Your task
Your answer is to be every line of the material that includes the string "symmetric".

Material shown

/-- **Prop. 1.6, printed proof: "there exists `g ∈ SO⁺(L)` such that `g(a) = b`. But then `σ_aσ_b = σ_aσ_{g(a)} = σ_a g σ_a g⁻¹`
is a commutator"** — for every symmetric even unimodular lattice with `n₊ ≥ 2` and `n₋ ≥ 2` (`L = 2U ⊕ L₁` unimodular) and all
`(−2)`-vectors `a, b`, the product `σ_aσ_b` is a word in commutators `[α, β]` with `α, β ∈ O⁺(L)` (the `(−2)`-vectors form one
`O⁺(L)`-orbit, GHS 2008 Prop. 2.4 (i), and `σ_a ∈ O⁺(L)`).
[cite: GritsenkoHulekSankaran2009, Prop. 1.6 (proof)] [cite: GritsenkoHulekSankaran2008Proportionality, Prop. 2.4 (i)] -/
theorem isWordIn_commutators_isOrientationPreserving_reflection_trans_reflection_of_isUnimodular (hs : Q.IsSymm)
    (hu : Q.IsUnimodular) (he : Q.IsEven) (h2 : 2 ≤ sigPos Q.toQuadraticMap) (h2' : 2 ≤ sigNeg Q.toQuadraticMap) {a b : V}
    (ha : Q a a = -1 + -1) (hb : Q b b = -1 + -1) :
    IsWordIn {ψ : Q.IsometryEquiv Q | ∃ α β : Q.IsometryEquiv Q, α.IsOrientationPreserving ∧ β.IsOrientationPreserving ∧
        ψ = ((β.symm.trans α.symm).trans β).trans α}
      ((normTwoReflectionEquiv hs a (-1) ha (by norm_num)).trans (normTwoReflectionEquiv hs b (-1) hb (by norm_num))) := by
  obtain ⟨g, hg, hgab⟩ := exists_isometryEquiv_isOrientationPreserving_apply_eq_of_apply_self_eq_neg_two Q hs hu he h2 h2'
    (r := a) (s := b) (by rw [ha]; norm_num) (by rw [hb]; norm_num)
  subst hgab
  exact isWordIn_commutators_normTwoReflectionEquiv_trans_map_of (P := fun α : Q.IsometryEquiv Q ↦ α.IsOrientationPreserving)
    hs ha (by norm_num) g hb hg ((isOrientationPreserving_normTwoReflectionEquiv_iff _ hs hu.nondegenerate a (-1) ha _).2 rfl)

/-- **Prop. 1.6, printed proof, for words: `⟨σ_aσ_b : a² = b² = −2⟩ ⊆ [O⁺(L), O⁺(L)]`** for every symmetric even unimodular
lattice with `n± ≥ 2`: every word in products of two `(−2)`-reflections is a word in commutators of `O⁺(L)`.
[cite: GritsenkoHulekSankaran2009, Prop. 1.6 (proof) and Thm. 1.3 (proof)] [cite: GritsenkoHulekSankaran2008Proportionality, Prop. 2.4 (i)] -/
theorem isWordIn_commutators_isOrientationPreserving_of_isWordIn_negTwoReflectionPairs_of_isUnimodular (hs : Q.IsSymm)
    (hu : Q.IsUnimodular) (he : Q.IsEven) (h2 : 2 ≤ sigPos Q.toQuadraticMap) (h2' : 2 ≤ sigNeg Q.toQuadraticMap)
    {φ : Q.IsometryEquiv Q}
    (hφ : IsWordIn {χ : Q.IsometryEquiv Q | ∃ s ∈ {ψ : Q.IsometryEquiv Q | ∃ (r : V) (hr : Q r r = -1 + -1),
        ψ = normTwoReflectionEquiv hs r (-1) hr (by norm_num)}, ∃ t ∈ {ψ : Q.IsometryEquiv Q | ∃ (r : V) (hr : Q r r = -1 + -1),
        ψ = normTwoReflectionEquiv hs r (-1) hr (by norm_num)}, χ = s.trans t} φ) :
    IsWordIn {ψ : Q.IsometryEquiv Q | ∃ α β : Q.IsometryEquiv Q, α.IsOrientationPreserving ∧ β.IsOrientationPreserving ∧
        ψ = ((β.symm.trans α.symm).trans β).trans α} φ := by
  have hP : ∀ (r : V) (hr : Q r r = -1 + -1), (normTwoReflectionEquiv hs r (-1) hr (by norm_num)).IsOrientationPreserving :=
    fun r hr ↦ (isOrientationPreserving_normTwoReflectionEquiv_iff _ hs hu.nondegenerate r (-1) hr _).2 rfl
  have horbit : ∀ a b : V, Q a a = -1 + -1 → Q b b = -1 + -1 →
      ∃ g : Q.IsometryEquiv Q, g.IsOrientationPreserving ∧ g a = b := fun a b ha hb ↦
    exists_isometryEquiv_isOrientationPreserving_apply_eq_of_apply_self_eq_neg_two Q hs hu he h2 h2' (by rw [ha]; norm_num)
      (by rw [hb]; norm_num)
  exact isWordIn_commutators_of_isWordIn_reflectionPairs_of_forall_exists
    (P := fun α : Q.IsometryEquiv Q ↦ α.IsOrientationPreserving) hs (ε := -1) (by norm_num) hP horbit hφ

/-- **Thm. 1.3 (`N = 1`) with Prop. 2.4 (i): `⟨σ_a : a² = −2⟩ ∩ SO(L) ⊆ [O⁺(L), O⁺(L)]` and "`⟨σ_a⟩^{ab}` has order dividing 2"**
for every symmetric even unimodular lattice with `n± ≥ 2`: a word in the `(−2)`-reflections is a word in commutators of
`O⁺(L)` iff its determinant is `1`. (With Kneser's `O⁺(L) = ⟨σ_a⟩` — in the tree for `L ≅ U^{⊕n}`, `n ≥ 3` — this is
`Õ⁺(L)^{ab} ≅ ℤ/2ℤ`, Prop. 1.6.) [cite: GritsenkoHulekSankaran2009, Thm. 1.3 and Prop. 1.6] [cite: GritsenkoHulekSankaran2008Proportionality, Prop. 2.4 (i)] -/
theorem isWordIn_commutators_isOrientationPreserving_iff_det_eq_one_of_isWordIn_negTwoReflections_of_isUnimodular
    (hs : Q.IsSymm) (hu : Q.IsUnimodular) (he : Q.IsEven) (h2 : 2 ≤ sigPos Q.toQuadraticMap)
    (h2' : 2 ≤ sigNeg Q.toQuadraticMap) {φ : Q.IsometryEquiv Q}
    (hφ : IsWordIn {ψ : Q.IsometryEquiv Q | ∃ (r : V) (hr : Q r r = -1 + -1), ψ = normTwoReflectionEquiv hs r (-1) hr (by norm_num)} φ) :
    IsWordIn {ψ : Q.IsometryEquiv Q | ∃ α β : Q.IsometryEquiv Q, α.IsOrientationPreserving ∧ β.IsOrientationPreserving ∧
        ψ = ((β.symm.trans α.symm).trans β).trans α} φ ↔ LinearMap.det (φ : V →ₗ[ℤ] V) = 1 := by
  have hP : ∀ (r : V) (hr : Q r r = -1 + -1), (normTwoReflectionEquiv hs r (-1) hr (by norm_num)).IsOrientationPreserving :=
    fun r hr ↦ (isOrientationPreserving_normTwoReflectionEquiv_iff _ hs hu.nondegenerate r (-1) hr _).2 rfl
  have horbit : ∀ a b : V, Q a a = -1 + -1 → Q b b = -1 + -1 →
      ∃ g : Q.IsometryEquiv Q, g.IsOrientationPreserving ∧ g a = b := fun a b ha hb ↦
    exists_isometryEquiv_isOrientationPreserving_apply_eq_of_apply_self_eq_neg_two Q hs hu he h2 h2' (by rw [ha]; norm_num)
      (by rw [hb]; norm_num)
  exact isWordIn_commutators_iff_det_eq_one_of_isWordIn_reflections_of_forall_exists
    (P := fun α : Q.IsometryEquiv Q ↦ α.IsOrientationPreserving) hs (ε := -1) (by norm_num) hP horbit hφ

/-- **Thm. 1.3 (`N = 1`), two words compared**, for every symmetric even unimodular lattice with `n± ≥ 2`: two words in the
`(−2)`-reflections differ by a word in commutators of `O⁺(L)` iff their determinants agree.
[cite: GritsenkoHulekSankaran2009, Thm. 1.3 and Prop. 1.6] [cite: GritsenkoHulekSankaran2008Proportionality, Prop. 2.4 (i)] -/
theorem isWordIn_commutators_isOrientationPreserving_trans_symm_iff_of_isWordIn_negTwoReflections_of_isUnimodular
    (hs : Q.IsSymm) (hu : Q.IsUnimodular) (he : Q.IsEven) (h2 : 2 ≤ sigPos Q.toQuadraticMap)
    (h2' : 2 ≤ sigNeg Q.toQuadraticMap) {φ ρ : Q.IsometryEquiv Q}
    (hφ : IsWordIn {ψ : Q.IsometryEquiv Q | ∃ (r : V) (hr : Q r r = -1 + -1), ψ = normTwoReflectionEquiv hs r (-1) hr (by norm_num)} φ)
    (hρ : IsWordIn {ψ : Q.IsometryEquiv Q | ∃ (r : V) (hr : Q r r = -1 + -1), ψ = normTwoReflectionEquiv hs r (-1) hr (by norm_num)} ρ) :
    IsWordIn {ψ : Q.IsometryEquiv Q | ∃ α β : Q.IsometryEquiv Q, α.IsOrientationPreserving ∧ β.IsOrientationPreserving ∧
        ψ = ((β.symm.trans α.symm).trans β).trans α} (φ.trans ρ.symm) ↔
      LinearMap.det (φ : V →ₗ[ℤ] V) = LinearMap.det (ρ : V →ₗ[ℤ] V) := by
  have hP : ∀ (r : V) (hr : Q r r = -1 + -1), (normTwoReflectionEquiv hs r (-1) hr (by norm_num)).IsOrientationPreserving :=
    fun r hr ↦ (isOrientationPreserving_normTwoReflectionEquiv_iff _ hs hu.nondegenerate r (-1) hr _).2 rfl
  have horbit : ∀ a b : V, Q a a = -1 + -1 → Q b b = -1 + -1 →
      ∃ g : Q.IsometryEquiv Q, g.IsOrientationPreserving ∧ g a = b := fun a b ha hb ↦
    exists_isometryEquiv_isOrientationPreserving_apply_eq_of_apply_self_eq_neg_two Q hs hu he h2 h2' (by rw [ha]; norm_num)
      (by rw [hb]; norm_num)
  exact isWordIn_commutators_trans_symm_iff_det_eq_of_isWordIn_reflections_of_forall_exists
    (P := fun α : Q.IsometryEquiv Q ↦ α.IsOrientationPreserving) hs (ε := -1) (by norm_num) hP horbit hφ hρ

end Unimodular

/-! ### §3 `U^{⊕n}`, `n ≥ 2` -/

section HyperbolicSum

/-- **Prop. 1.6's commutator for `U^{⊕n}`, `n ≥ 2`**: every product `σ_aσ_b` of two `(−2)`-reflections of `hyperbolicSum n` is a
word in commutators of `O⁺(U^{⊕n})` (row g50-#2 gave `⟨σ_aσ_b⟩ = SO⁺ = [O⁺, O⁺]` for `n ≥ 3` by Eichler words; the printed
one-orbit argument also covers `n = 2`). [cite: GritsenkoHulekSankaran2009, Prop. 1.6 (proof)] [cite: GritsenkoHulekSankaran2008Proportionality, Prop. 2.4 (i)] -/
theorem hyperbolicSum_isWordIn_commutators_isOrientationPreserving_reflection_trans_reflection {n : ℕ} (hn : 2 ≤ n)
    {a b : (Fin n → ℤ) × (Fin n → ℤ)} (ha : hyperbolicSum n a a = -1 + -1) (hb : hyperbolicSum n b b = -1 + -1) :
    IsWordIn {ψ : (hyperbolicSum n).IsometryEquiv (hyperbolicSum n) | ∃ α β : (hyperbolicSum n).IsometryEquiv (hyperbolicSum n),
        α.IsOrientationPreserving ∧ β.IsOrientationPreserving ∧ ψ = ((β.symm.trans α.symm).trans β).trans α}
      ((normTwoReflectionEquiv (isSymm_hyperbolicSum n) a (-1) ha (by norm_num)).trans
        (normTwoReflectionEquiv (isSymm_hyperbolicSum n) b (-1) hb (by norm_num))) := by
  obtain ⟨hp, hm⟩ := sigPos_sigNeg_hyperbolicSum n
  exact isWordIn_commutators_isOrientationPreserving_reflection_trans_reflection_of_isUnimodular _ (isSymm_hyperbolicSum n)
    (isUnimodular_hyperbolicSum n) (isEven_hyperbolicSum n) (by omega) (by omega) ha hb

/-- **Thm. 1.3 (`N = 1`) for `U^{⊕n}`, `n ≥ 2`**: a word in the `(−2)`-reflections of `hyperbolicSum n` is a word in commutators
of `O⁺(U^{⊕n})` iff its determinant is `1`. [cite: GritsenkoHulekSankaran2009, Thm. 1.3 and Prop. 1.6] [cite: GritsenkoHulekSankaran2008Proportionality, Prop. 2.4 (i)] -/
theorem hyperbolicSum_isWordIn_commutators_isOrientationPreserving_iff_det_eq_one_of_isWordIn_negTwoReflections {n : ℕ}
    (hn : 2 ≤ n) {φ : (hyperbolicSum n).IsometryEquiv (hyperbolicSum n)}
    (hφ : IsWordIn {ψ : (hyperbolicSum n).IsometryEquiv (hyperbolicSum n) | ∃ (r : (Fin n → ℤ) × (Fin n → ℤ))
        (hr : hyperbolicSum n r r = -1 + -1), ψ = normTwoReflectionEquiv (isSymm_hyperbolicSum n) r (-1) hr (by norm_num)} φ) :
    IsWordIn {ψ : (hyperbolicSum n).IsometryEquiv (hyperbolicSum n) | ∃ α β : (hyperbolicSum n).IsometryEquiv (hyperbolicSum n),
        α.IsOrientationPreserving ∧ β.IsOrientationPreserving ∧ ψ = ((β.symm.trans α.symm).trans β).trans α} φ ↔
      LinearMap.det (φ : (Fin n → ℤ) × (Fin n → ℤ) →ₗ[ℤ] (Fin n → ℤ) × (Fin n → ℤ)) = 1 := by
  obtain ⟨hp, hm⟩ := sigPos_sigNeg_hyperbolicSum n
  exact isWordIn_commutators_isOrientationPreserving_iff_det_eq_one_of_isWordIn_negTwoReflections_of_isUnimodular _
    (isSymm_hyperbolicSum n) (isUnimodular_hyperbolicSum n) (isEven_hyperbolicSum n) (by omega) (by omega) hφ

end HyperbolicSum

end Literature.Topology.FourManifolds

end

Problem solution
is a commutator"** — for every symmetric even unimodular lattice with `n₊ ≥ 2` and `n₋ ≥ 2` (`L = 2U ⊕ L₁` unimodular) and all
/-- **Prop. 1.6, printed proof, for words: `⟨σ_aσ_b : a² = b² = −2⟩ ⊆ [O⁺(L), O⁺(L)]`** for every symmetric even unimodular
for every symmetric even unimodular lattice with `n± ≥ 2`: a word in the `(−2)`-reflections is a word in commutators of
/-- **Thm. 1.3 (`N = 1`), two words compared**, for every symmetric even unimodular lattice with `n± ≥ 2`: two words in the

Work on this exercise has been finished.